What you are asked to do: Reproduce exactly the lines below from the one containing "# Cell pnp-psdrank, route" through the one containing "W·tr(X_U Y_M) ≤", including both, and nothing else.

(Saved entries)
import Summits.PneNP.PneNP.Theorems.ChebyshevTracialDesignExtendedSign
import HarnessLib

/-!
# Cell pnp-psdrank, route `ChebyshevTracialDesign`: THE TWO-CUTOFF BOUND — the design value of a contraction pair whose AVERAGED LEVEL LAW is an
# exact polynomial of degree `K ≤ c'` with nonnegative virtual value is `≤ r·(B_v√P_D + 2^{K+1}√P_K + Σ_{κ∈(D/2,K/2]} R_κ√A_κ)`
# (bricks 89/90 made abstract; crux `TracialDecayExp20`, stmt-PneNP-19878)

Brick 94a (prover g18; MEMO-20 §2(c)/§4(1), MEMO-21 §1). Bricks 89 (`…ExtrapolatedSign`), 90 (`…ExtendedSign`), 90b (`…ExtendedSignDirectional`) and
93 (`…ExtendedSignMatchingSide`) each re-prove the same two-cutoff argument around a different source of the exact level law (Grigoriev per
matching for a Gram cut factor, per direction for compressions, per cut for a Gram matching factor). This file states the argument ONCE, with the
level law as a hypothesis:
* **`value_le_of_avgLevelLaw_allModes`** — for `n` even, an exact design `(n, t = 2c'+1, T, D ≤ 2c', B_v, C, w)`, contraction fields `X`, `Y`, a
  cutoff `D ≤ K ≤ c'`, and ANY real polynomial `Ps` of degree `≤ K` with `Ps(0) ≥ 0` that is the exact averaged level law of the pair
  (`Σ_{Q_c(t)} tr(X_U Y_M) = |Q_c(t)|·Ps(c)` at every odd level `c ≤ t`):
  `Σ W·tr(X_U Y_M) ≤ r·(B_v√P_D + 2^{K+1}√P_K + Σ_{κ∈(D/2, K/2]} R_κ√A_κ)` — brick 20 at cutoff `K` (`…TracialProfilePolynomial`), extrapolation
  stability at the `K+1` odd nodes `1,…,2K+1` (brick 89 §1 `abs_eval_zero_le_two_pow_mul`: `VV_K/|PM| ≥ −2^{K+1} r√P_K`), bricks 45b/45d across
  the bi-modes `(D/2, K/2]` (`virtual_psd_mul_eq`, `HSmode_sq_le_traces`), brick 22a at `D` (`tracial_value_truncation_of_data`).
* **`value_le_of_avgLevelLaw_above_design`** — the brick-89 form: `≤ (2^{K+1} + B_v)·r√P_D` (extrapolate the degree-`D` tail directly; no
  harmonic crossing; useful while `2^K√P_D ≪ e^{−aD}`).
* `card_Qset_pos` — the level classes are nonempty at every odd level (bookkeeping).
Consumers: brick 94b (`…ExtendedSignSharp`: the SIGN cell at all Gram degrees `k ≤ c'` via the half-degree law `lowdeg_sum_law_sharp`, plain and
directional). Where the law comes from is no longer this theorem's business; only its DEGREE enters, through the number of real odd nodes.
[cite: Grigoriev2001, Lemma 1.4 (PDF p. 8)] [cite: Rothvoss2017, §2 (PDF p. 6)] [cite: GriblingDelaatLaurent2019, §5]
[cite: BrouwerHaemers2012, Thm. 4.9.1 (PDF p. 93)] [cite: CoppersmithRivlin1992, Thm. (p. 970)]
Stature: support/instrument (kernel lane, no defs, axioms standard). WHAT THIS IS NOT: no new cell, no proof or refutation of `TracialDecayExp20`,
nothing on psd rank of P_PM(K_n), no P-vs-NP content. Supports stmt-PneNP-19878.
-/

set_option linter.dupNamespace false -- `Summit.PneNP.PneNP.…`: summit = sub-problem (D-0017)

noncomputable section

namespace Summit.PneNP.PneNP.Theorems.ChebyshevTracialDesignTwoCutoffBound

open Finset Matrix Polynomial Literature.Barriers.PneNP Literature.Combinatorics.SimpleGraph.CycleSpace
open Literature.Computability.Complexity Literature.Combinatorics.Optimization
open Literature.Combinatorics.AssociationSchemes Literature.Combinatorics.AssociationSchemes.JohnsonHarmonics
open Literature.Combinatorics.AssociationSchemes.JohnsonSpectrum
open Summit.PneNP.PneNP.Theorems.ChebyshevTracialDesignJunta
open Summit.PneNP.PneNP.Theorems.ChebyshevTracialDesignTracialProfilePolynomial
open Summit.PneNP.PneNP.Theorems.ChebyshevTracialDesignProfileExtrapolation (value_eq_level_sums)
open Summit.PneNP.PneNP.Theorems.ChebyshevTracialDesignProfilePolynomial (card_pmatch_pos)
open Summit.PneNP.PneNP.Theorems.ChebyshevTracialDesignLevelNormalisation (card_Qset_eq)
open Summit.PneNP.PneNP.Theorems.ChebyshevTracialDesignExtrapolatedSign (abs_eval_zero_le_two_pow_mul)
open Summit.PneNP.PneNP.Theorems.ChebyshevTracialDesignExtendedSign (sum_trace_cuts_le sum_trace_matchings_le)
open Summit.PneNP.PneNP.Theorems.ChebyshevTracialDesignVirtualBimodePsd (virtual_psd_mul_eq)
open Summit.PneNP.PneNP.Theorems.ChebyshevTracialDesignHSModeParseval (HSmode_sq_le_traces)
open Summit.PneNP.PneNP.Theorems.ChebyshevTracialDesignVirtualValueUnique (tracial_value_truncation_of_data)
open Summit.PneNP.PneNP.Theorems.ChebyshevTracialDesignWhiteningData (layerRatio_nonneg)
open Summit.PneNP.PneNP.Theorems.ChebyshevTracialDesignTightFreeSpectral (exists_tightGram_classFunction)
open scoped MatrixOrder

variable {n : ℕ}

/-! ### §1 The abstract two-cutoff bound from an averaged exact level law -/

/-- The level classes `Q_c(t)`, `t = 2c'+1 < n/2`, are nonempty at every odd level `c = 2m+1 ≤ t`: `0 < |Q_c(t)|`. [cite: Rothvoss2017, §2 (PDF p. 6)] -/
theorem card_Qset_pos {c' m : ℕ} (hn : Even n) (ht : 2 * (2 * c' + 1) ≤ n) (hmc : m ≤ c') :
    (0 : ℝ) < ((Qset n (2 * c' + 1) (2 * m + 1)).card : ℝ) := by
  rw [card_Qset_eq hmc]
  have hPm : (0 : ℝ) < Fintype.card (PMatch n) := by exact_mod_cast card_pmatch_pos hn
  have h1 : 0 < (n / 2).choose (2 * m + 1 + (c' - m)) := Nat.choose_pos (by omega)
  have h2 : 0 < (2 * m + 1 + (c' - m)).choose (c' - m) := Nat.choose_pos (by omega)
  have h3 : (0 : ℝ) < (((n / 2).choose (2 * m + 1 + (c' - m)) * (2 * m + 1 + (c' - m)).choose (c' - m) * 2 ^ (2 * m + 1) : ℕ) : ℝ) := by
    exact_mod_cast Nat.mul_pos (Nat.mul_pos h1 h2) (pow_pos (by norm_num) _)
  exact mul_pos hPm h3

Exercise answer:
# Cell pnp-psdrank, route `ChebyshevTracialDesign`: THE TWO-CUTOFF BOUND — the design value of a contraction pair whose AVERAGED LEVEL LAW is an
# exact polynomial of degree `K ≤ c'` with nonnegative virtual value is `≤ r·(B_v√P_D + 2^{K+1}√P_K + Σ_{κ∈(D/2,K/2]} R_κ√A_κ)`
# (bricks 89/90 made abstract; crux `TracialDecayExp20`, stmt-PneNP-19878)

Brick 94a (prover g18; MEMO-20 §2(c)/§4(1), MEMO-21 §1). Bricks 89 (`…ExtrapolatedSign`), 90 (`…ExtendedSign`), 90b (`…ExtendedSignDirectional`) and
93 (`…ExtendedSignMatchingSide`) each re-prove the same two-cutoff argument around a different source of the exact level law (Grigoriev per
matching for a Gram cut factor, per direction for compressions, per cut for a Gram matching factor). This file states the argument ONCE, with the
level law as a hypothesis:
* **`value_le_of_avgLevelLaw_allModes`** — for `n` even, an exact design `(n, t = 2c'+1, T, D ≤ 2c', B_v, C, w)`, contraction fields `X`, `Y`, a
  cutoff `D ≤ K ≤ c'`, and ANY real polynomial `Ps` of degree `≤ K` with `Ps(0) ≥ 0` that is the exact averaged level law of the pair
  (`Σ_{Q_c(t)} tr(X_U Y_M) = |Q_c(t)|·Ps(c)` at every odd level `c ≤ t`):
  `Σ W·tr(X_U Y_M) ≤ r·(B_v√P_D + 2^{K+1}√P_K + Σ_{κ∈(D/2, K/2]} R_κ√A_κ)` — brick 20 at cutoff `K` (`…TracialProfilePolynomial`), extrapolation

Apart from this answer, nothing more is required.